Task directions: When you reach the line containing "In the orthographic" in the entries below, start writing out each line exactly, and stop after the line containing "of the colour".

Dataset records:
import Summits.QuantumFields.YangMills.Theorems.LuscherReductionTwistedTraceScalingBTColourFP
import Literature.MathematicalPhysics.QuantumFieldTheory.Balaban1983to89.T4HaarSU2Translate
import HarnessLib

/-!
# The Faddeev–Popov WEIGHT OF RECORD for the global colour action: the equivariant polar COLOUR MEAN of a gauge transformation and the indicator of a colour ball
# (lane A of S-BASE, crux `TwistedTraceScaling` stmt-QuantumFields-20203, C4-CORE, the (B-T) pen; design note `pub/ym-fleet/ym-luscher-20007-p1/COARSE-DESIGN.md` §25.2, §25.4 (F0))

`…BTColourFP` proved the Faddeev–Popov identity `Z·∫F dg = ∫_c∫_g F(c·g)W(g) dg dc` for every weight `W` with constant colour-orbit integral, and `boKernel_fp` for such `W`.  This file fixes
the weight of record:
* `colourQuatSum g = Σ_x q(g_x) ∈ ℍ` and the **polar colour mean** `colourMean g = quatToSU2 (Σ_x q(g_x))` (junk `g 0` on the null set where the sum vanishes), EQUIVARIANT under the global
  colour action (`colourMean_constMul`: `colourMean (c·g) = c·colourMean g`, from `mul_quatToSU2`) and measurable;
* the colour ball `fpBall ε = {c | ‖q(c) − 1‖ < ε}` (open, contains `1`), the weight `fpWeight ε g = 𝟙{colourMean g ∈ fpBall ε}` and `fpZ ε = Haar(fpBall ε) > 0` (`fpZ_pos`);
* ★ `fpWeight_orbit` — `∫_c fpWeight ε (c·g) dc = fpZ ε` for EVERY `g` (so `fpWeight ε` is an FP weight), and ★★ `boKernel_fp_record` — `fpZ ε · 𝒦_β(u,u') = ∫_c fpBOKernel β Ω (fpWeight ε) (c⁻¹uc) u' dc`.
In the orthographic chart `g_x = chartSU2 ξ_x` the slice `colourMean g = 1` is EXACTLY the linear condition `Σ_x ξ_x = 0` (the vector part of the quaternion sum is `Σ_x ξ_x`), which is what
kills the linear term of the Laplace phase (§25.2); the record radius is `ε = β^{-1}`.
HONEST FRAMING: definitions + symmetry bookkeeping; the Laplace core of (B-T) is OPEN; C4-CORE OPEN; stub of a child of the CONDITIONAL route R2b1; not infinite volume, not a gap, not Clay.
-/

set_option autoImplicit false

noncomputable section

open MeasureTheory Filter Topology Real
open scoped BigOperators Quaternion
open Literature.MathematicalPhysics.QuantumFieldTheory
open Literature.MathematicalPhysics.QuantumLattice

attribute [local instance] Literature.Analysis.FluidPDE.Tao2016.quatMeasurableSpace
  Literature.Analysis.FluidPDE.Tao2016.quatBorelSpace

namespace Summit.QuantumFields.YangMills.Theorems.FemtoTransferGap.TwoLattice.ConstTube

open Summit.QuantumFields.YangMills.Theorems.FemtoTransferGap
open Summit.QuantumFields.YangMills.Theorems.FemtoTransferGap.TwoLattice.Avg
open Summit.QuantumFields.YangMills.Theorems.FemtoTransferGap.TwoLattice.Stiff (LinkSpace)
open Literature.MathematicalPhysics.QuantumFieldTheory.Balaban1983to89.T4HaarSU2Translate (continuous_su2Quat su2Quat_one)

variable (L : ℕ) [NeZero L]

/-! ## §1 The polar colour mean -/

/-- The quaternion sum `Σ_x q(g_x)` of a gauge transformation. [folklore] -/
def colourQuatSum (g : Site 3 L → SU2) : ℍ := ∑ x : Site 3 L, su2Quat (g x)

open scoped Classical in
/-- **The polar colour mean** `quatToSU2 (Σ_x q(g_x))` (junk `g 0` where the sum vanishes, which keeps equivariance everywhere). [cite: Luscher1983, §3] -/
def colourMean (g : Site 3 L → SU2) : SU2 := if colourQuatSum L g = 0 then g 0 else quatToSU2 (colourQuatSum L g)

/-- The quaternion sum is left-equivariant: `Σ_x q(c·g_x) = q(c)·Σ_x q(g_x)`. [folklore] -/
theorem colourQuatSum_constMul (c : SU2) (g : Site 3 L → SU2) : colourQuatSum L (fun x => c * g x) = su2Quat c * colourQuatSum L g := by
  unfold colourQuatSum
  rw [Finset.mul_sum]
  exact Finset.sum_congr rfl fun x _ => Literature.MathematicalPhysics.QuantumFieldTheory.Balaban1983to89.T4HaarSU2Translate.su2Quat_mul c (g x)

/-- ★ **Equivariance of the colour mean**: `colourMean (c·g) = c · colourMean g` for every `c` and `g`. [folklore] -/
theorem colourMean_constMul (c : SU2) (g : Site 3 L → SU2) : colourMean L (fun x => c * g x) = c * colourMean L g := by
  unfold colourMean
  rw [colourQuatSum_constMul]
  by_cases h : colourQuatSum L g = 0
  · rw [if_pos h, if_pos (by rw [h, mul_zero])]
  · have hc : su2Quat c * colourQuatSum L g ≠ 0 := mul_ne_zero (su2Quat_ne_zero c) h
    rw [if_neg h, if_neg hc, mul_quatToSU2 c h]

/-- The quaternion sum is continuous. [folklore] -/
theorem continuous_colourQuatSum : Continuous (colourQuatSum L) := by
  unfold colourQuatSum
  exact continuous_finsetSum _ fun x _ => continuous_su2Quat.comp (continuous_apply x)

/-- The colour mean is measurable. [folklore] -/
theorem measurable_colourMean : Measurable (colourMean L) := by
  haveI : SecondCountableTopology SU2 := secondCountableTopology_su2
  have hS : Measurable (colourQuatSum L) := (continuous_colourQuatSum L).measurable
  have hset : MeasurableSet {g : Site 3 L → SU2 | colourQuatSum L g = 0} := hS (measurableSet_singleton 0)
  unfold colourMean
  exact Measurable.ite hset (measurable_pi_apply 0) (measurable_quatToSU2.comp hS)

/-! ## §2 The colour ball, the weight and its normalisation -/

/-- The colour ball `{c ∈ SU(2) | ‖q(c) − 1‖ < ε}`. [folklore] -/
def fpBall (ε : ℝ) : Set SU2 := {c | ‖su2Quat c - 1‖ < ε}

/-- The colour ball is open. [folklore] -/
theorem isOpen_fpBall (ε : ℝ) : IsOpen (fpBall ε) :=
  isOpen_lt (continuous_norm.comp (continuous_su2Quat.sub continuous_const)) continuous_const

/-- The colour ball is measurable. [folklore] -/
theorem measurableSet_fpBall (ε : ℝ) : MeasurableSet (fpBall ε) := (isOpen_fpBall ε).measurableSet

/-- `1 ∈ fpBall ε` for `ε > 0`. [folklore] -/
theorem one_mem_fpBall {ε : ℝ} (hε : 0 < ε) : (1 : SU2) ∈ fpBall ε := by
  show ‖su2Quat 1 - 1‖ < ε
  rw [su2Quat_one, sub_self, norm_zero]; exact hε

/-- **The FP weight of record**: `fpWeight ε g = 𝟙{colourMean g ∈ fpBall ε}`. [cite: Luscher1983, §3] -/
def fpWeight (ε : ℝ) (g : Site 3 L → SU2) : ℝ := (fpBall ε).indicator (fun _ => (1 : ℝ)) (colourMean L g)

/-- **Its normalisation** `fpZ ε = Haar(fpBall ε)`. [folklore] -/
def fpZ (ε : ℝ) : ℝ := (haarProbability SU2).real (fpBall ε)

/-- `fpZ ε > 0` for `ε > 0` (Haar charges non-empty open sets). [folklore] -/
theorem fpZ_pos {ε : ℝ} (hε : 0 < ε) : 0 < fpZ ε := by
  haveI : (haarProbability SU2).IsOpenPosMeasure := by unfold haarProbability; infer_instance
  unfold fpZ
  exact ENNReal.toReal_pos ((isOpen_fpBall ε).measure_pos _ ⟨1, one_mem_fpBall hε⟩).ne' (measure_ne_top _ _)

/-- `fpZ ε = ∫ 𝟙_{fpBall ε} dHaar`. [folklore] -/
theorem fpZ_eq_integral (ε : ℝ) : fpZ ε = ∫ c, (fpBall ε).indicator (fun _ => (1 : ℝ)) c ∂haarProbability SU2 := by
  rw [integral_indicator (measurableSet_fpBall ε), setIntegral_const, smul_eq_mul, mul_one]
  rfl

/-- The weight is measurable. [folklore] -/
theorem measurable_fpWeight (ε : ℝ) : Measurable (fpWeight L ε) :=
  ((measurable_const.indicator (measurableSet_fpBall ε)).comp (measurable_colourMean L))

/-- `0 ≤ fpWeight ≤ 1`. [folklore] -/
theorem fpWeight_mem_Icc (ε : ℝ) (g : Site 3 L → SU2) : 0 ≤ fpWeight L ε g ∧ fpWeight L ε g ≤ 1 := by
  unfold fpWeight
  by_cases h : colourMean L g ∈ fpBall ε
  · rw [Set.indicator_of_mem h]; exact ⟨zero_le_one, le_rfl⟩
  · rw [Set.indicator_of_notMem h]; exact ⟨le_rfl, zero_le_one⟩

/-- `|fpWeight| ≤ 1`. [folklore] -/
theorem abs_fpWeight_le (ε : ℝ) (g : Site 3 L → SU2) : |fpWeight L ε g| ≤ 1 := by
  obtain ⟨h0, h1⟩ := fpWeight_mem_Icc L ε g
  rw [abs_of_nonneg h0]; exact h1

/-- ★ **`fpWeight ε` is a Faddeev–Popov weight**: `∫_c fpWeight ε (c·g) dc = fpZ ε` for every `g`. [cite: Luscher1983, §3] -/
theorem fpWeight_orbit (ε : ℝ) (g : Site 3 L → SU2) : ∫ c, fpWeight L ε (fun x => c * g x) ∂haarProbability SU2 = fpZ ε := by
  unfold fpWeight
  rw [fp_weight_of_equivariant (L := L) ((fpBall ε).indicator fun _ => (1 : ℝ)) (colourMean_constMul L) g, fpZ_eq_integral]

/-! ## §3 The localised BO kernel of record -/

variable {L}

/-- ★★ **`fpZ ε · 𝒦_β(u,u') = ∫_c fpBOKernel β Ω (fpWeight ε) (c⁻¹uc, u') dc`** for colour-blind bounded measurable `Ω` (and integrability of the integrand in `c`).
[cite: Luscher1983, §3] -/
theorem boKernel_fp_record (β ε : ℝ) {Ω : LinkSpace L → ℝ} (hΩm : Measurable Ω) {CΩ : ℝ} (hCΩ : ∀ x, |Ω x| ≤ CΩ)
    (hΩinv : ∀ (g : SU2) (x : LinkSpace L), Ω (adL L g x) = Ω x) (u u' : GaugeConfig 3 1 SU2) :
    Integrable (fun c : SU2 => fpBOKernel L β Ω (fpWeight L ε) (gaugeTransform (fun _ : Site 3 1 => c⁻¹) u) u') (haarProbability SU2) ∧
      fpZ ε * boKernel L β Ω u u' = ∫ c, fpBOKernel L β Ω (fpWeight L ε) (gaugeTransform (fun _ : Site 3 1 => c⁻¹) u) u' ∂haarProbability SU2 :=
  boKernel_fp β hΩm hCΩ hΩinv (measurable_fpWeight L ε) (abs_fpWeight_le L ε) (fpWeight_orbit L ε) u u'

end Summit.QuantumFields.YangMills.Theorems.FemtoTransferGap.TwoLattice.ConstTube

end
---
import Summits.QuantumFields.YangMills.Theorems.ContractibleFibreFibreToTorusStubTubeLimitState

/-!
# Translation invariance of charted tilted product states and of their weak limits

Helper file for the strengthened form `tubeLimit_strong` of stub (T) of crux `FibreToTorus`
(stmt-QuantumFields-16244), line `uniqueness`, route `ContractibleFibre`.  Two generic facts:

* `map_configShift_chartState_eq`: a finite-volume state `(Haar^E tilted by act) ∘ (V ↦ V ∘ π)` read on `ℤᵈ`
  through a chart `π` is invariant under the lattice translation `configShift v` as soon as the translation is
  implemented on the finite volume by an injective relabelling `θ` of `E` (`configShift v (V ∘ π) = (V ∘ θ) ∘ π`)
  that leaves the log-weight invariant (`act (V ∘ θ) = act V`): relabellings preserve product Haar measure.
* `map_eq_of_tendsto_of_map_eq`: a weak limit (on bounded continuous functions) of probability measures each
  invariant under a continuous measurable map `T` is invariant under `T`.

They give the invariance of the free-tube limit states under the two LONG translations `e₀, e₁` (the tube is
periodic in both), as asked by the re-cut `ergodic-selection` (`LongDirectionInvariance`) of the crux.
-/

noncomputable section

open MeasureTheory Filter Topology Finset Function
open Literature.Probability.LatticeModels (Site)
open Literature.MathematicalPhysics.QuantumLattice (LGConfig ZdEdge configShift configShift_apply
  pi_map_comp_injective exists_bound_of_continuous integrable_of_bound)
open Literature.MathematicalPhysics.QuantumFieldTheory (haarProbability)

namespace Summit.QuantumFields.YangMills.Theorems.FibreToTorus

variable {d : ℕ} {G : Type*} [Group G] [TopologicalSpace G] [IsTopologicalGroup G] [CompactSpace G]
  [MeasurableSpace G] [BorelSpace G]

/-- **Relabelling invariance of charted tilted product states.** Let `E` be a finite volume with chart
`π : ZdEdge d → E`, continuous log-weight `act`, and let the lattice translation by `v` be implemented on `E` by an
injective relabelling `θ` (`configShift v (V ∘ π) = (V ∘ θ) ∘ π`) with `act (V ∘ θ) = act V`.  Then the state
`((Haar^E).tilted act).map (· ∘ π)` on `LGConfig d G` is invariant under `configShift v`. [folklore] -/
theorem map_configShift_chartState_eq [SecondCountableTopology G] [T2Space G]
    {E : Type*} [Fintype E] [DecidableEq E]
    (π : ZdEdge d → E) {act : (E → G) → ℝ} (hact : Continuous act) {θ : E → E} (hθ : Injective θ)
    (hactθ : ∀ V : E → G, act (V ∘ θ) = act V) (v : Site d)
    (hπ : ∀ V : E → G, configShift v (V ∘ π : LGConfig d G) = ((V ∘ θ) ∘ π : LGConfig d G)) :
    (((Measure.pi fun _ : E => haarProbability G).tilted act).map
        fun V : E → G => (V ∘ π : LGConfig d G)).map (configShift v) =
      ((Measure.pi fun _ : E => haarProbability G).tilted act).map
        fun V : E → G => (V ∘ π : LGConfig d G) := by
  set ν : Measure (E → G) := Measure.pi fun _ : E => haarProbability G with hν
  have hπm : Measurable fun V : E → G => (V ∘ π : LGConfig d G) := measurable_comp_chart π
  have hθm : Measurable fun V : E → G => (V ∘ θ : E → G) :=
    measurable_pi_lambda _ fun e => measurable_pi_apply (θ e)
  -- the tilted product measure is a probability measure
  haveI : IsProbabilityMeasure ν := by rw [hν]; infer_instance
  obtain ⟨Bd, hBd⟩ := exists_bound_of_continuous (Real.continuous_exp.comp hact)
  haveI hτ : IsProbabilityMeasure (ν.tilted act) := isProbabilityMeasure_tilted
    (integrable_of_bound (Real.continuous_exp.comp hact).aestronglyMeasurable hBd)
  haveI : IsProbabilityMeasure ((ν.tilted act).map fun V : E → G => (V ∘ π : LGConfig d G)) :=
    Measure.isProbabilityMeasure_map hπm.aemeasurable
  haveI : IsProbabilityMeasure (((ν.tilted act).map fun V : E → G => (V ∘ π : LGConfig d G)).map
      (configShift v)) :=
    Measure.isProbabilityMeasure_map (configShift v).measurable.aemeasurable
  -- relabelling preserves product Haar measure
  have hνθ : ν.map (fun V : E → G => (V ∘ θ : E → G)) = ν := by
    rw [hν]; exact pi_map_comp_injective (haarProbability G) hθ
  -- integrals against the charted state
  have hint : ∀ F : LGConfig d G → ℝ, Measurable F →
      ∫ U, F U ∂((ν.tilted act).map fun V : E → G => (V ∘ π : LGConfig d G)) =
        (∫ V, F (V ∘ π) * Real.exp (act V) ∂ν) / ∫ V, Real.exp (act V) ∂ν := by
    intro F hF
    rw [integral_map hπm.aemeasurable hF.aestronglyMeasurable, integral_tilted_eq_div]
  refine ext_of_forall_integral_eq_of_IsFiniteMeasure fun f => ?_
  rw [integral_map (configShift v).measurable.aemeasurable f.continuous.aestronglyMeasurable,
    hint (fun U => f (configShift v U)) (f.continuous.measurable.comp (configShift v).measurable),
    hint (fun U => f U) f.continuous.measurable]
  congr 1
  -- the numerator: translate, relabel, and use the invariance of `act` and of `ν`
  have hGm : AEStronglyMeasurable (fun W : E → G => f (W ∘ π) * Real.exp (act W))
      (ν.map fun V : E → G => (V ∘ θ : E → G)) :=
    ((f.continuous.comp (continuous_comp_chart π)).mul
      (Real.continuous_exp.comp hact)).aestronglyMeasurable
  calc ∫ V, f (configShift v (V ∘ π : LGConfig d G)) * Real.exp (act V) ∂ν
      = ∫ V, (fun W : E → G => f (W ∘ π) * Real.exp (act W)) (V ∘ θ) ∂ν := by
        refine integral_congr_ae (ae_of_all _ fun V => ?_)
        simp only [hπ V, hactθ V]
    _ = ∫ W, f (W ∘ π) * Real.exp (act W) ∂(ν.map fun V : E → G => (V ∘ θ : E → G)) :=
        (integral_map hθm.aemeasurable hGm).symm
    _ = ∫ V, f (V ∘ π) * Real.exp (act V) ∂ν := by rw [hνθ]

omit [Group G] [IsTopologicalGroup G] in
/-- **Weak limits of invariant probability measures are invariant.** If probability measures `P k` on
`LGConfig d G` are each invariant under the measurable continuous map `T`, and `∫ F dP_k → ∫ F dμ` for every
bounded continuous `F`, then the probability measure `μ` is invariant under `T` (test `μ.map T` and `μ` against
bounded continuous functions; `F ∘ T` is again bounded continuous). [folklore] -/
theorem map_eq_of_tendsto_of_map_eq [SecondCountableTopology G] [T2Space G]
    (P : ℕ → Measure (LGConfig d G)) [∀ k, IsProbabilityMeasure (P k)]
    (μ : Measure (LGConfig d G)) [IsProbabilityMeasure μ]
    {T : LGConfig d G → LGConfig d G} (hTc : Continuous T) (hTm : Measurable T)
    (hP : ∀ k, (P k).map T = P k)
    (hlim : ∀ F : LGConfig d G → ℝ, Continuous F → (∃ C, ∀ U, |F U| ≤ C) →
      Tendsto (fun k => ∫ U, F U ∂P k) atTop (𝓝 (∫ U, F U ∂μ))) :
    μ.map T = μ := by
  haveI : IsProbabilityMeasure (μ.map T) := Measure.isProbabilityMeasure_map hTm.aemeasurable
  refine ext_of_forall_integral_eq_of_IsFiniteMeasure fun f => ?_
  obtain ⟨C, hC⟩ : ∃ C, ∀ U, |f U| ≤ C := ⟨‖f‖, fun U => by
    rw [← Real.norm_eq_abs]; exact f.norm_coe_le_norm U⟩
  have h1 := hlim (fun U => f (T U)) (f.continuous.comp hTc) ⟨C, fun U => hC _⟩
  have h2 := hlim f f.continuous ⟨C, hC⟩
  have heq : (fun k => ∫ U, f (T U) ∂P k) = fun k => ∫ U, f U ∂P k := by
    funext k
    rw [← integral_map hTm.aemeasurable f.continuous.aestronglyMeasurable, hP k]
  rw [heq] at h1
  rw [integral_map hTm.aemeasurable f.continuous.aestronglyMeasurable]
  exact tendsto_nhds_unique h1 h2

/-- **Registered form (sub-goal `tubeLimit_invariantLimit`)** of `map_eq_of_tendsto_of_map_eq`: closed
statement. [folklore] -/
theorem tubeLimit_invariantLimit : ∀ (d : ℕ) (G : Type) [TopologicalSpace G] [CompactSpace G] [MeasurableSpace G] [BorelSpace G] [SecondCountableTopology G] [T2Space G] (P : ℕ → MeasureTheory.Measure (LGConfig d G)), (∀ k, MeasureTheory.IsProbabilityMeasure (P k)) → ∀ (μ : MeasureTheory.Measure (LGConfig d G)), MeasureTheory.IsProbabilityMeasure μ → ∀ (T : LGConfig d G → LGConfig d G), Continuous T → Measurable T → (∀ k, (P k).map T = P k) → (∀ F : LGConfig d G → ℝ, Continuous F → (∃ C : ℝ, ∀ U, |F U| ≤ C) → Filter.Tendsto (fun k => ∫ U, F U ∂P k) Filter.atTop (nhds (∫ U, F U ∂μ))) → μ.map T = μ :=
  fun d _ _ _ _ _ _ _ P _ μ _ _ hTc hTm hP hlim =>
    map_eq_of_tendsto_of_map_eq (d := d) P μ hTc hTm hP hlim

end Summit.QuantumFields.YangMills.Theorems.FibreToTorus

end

Result for this exercise:
In the orthographic chart `g_x = chartSU2 ξ_x` the slice `colourMean g = 1` is EXACTLY the linear condition `Σ_x ξ_x = 0` (the vector part of the quaternion sum is `Σ_x ξ_x`), which is what
kills the linear term of the Laplace phase (§25.2); the record radius is `ε = β^{-1}`.
HONEST FRAMING: definitions + symmetry bookkeeping; the Laplace core of (B-T) is OPEN; C4-CORE OPEN; stub of a child of the CONDITIONAL route R2b1; not infinite volume, not a gap, not Clay.
-/

set_option autoImplicit false

noncomputable section

open MeasureTheory Filter Topology Real
open scoped BigOperators Quaternion
open Literature.MathematicalPhysics.QuantumFieldTheory
open Literature.MathematicalPhysics.QuantumLattice

attribute [local instance] Literature.Analysis.FluidPDE.Tao2016.quatMeasurableSpace
  Literature.Analysis.FluidPDE.Tao2016.quatBorelSpace

namespace Summit.QuantumFields.YangMills.Theorems.FemtoTransferGap.TwoLattice.ConstTube

open Summit.QuantumFields.YangMills.Theorems.FemtoTransferGap
open Summit.QuantumFields.YangMills.Theorems.FemtoTransferGap.TwoLattice.Avg
open Summit.QuantumFields.YangMills.Theorems.FemtoTransferGap.TwoLattice.Stiff (LinkSpace)
open Literature.MathematicalPhysics.QuantumFieldTheory.Balaban1983to89.T4HaarSU2Translate (continuous_su2Quat su2Quat_one)

variable (L : ℕ) [NeZero L]

/-! ## §1 The polar colour mean -/

/-- The quaternion sum `Σ_x q(g_x)` of a gauge transformation. [folklore] -/
def colourQuatSum (g : Site 3 L → SU2) : ℍ := ∑ x : Site 3 L, su2Quat (g x)

open scoped Classical in
/-- **The polar colour mean** `quatToSU2 (Σ_x q(g_x))` (junk `g 0` where the sum vanishes, which keeps equivariance everywhere). [cite: Luscher1983, §3] -/
def colourMean (g : Site 3 L → SU2) : SU2 := if colourQuatSum L g = 0 then g 0 else quatToSU2 (colourQuatSum L g)

/-- The quaternion sum is left-equivariant: `Σ_x q(c·g_x) = q(c)·Σ_x q(g_x)`. [folklore] -/
theorem colourQuatSum_constMul (c : SU2) (g : Site 3 L → SU2) : colourQuatSum L (fun x => c * g x) = su2Quat c * colourQuatSum L g := by
  unfold colourQuatSum
  rw [Finset.mul_sum]
  exact Finset.sum_congr rfl fun x _ => Literature.MathematicalPhysics.QuantumFieldTheory.Balaban1983to89.T4HaarSU2Translate.su2Quat_mul c (g x)

/-- ★ **Equivariance of the colour mean**: `colourMean (c·g) = c · colourMean g` for every `c` and `g`. [folklore] -/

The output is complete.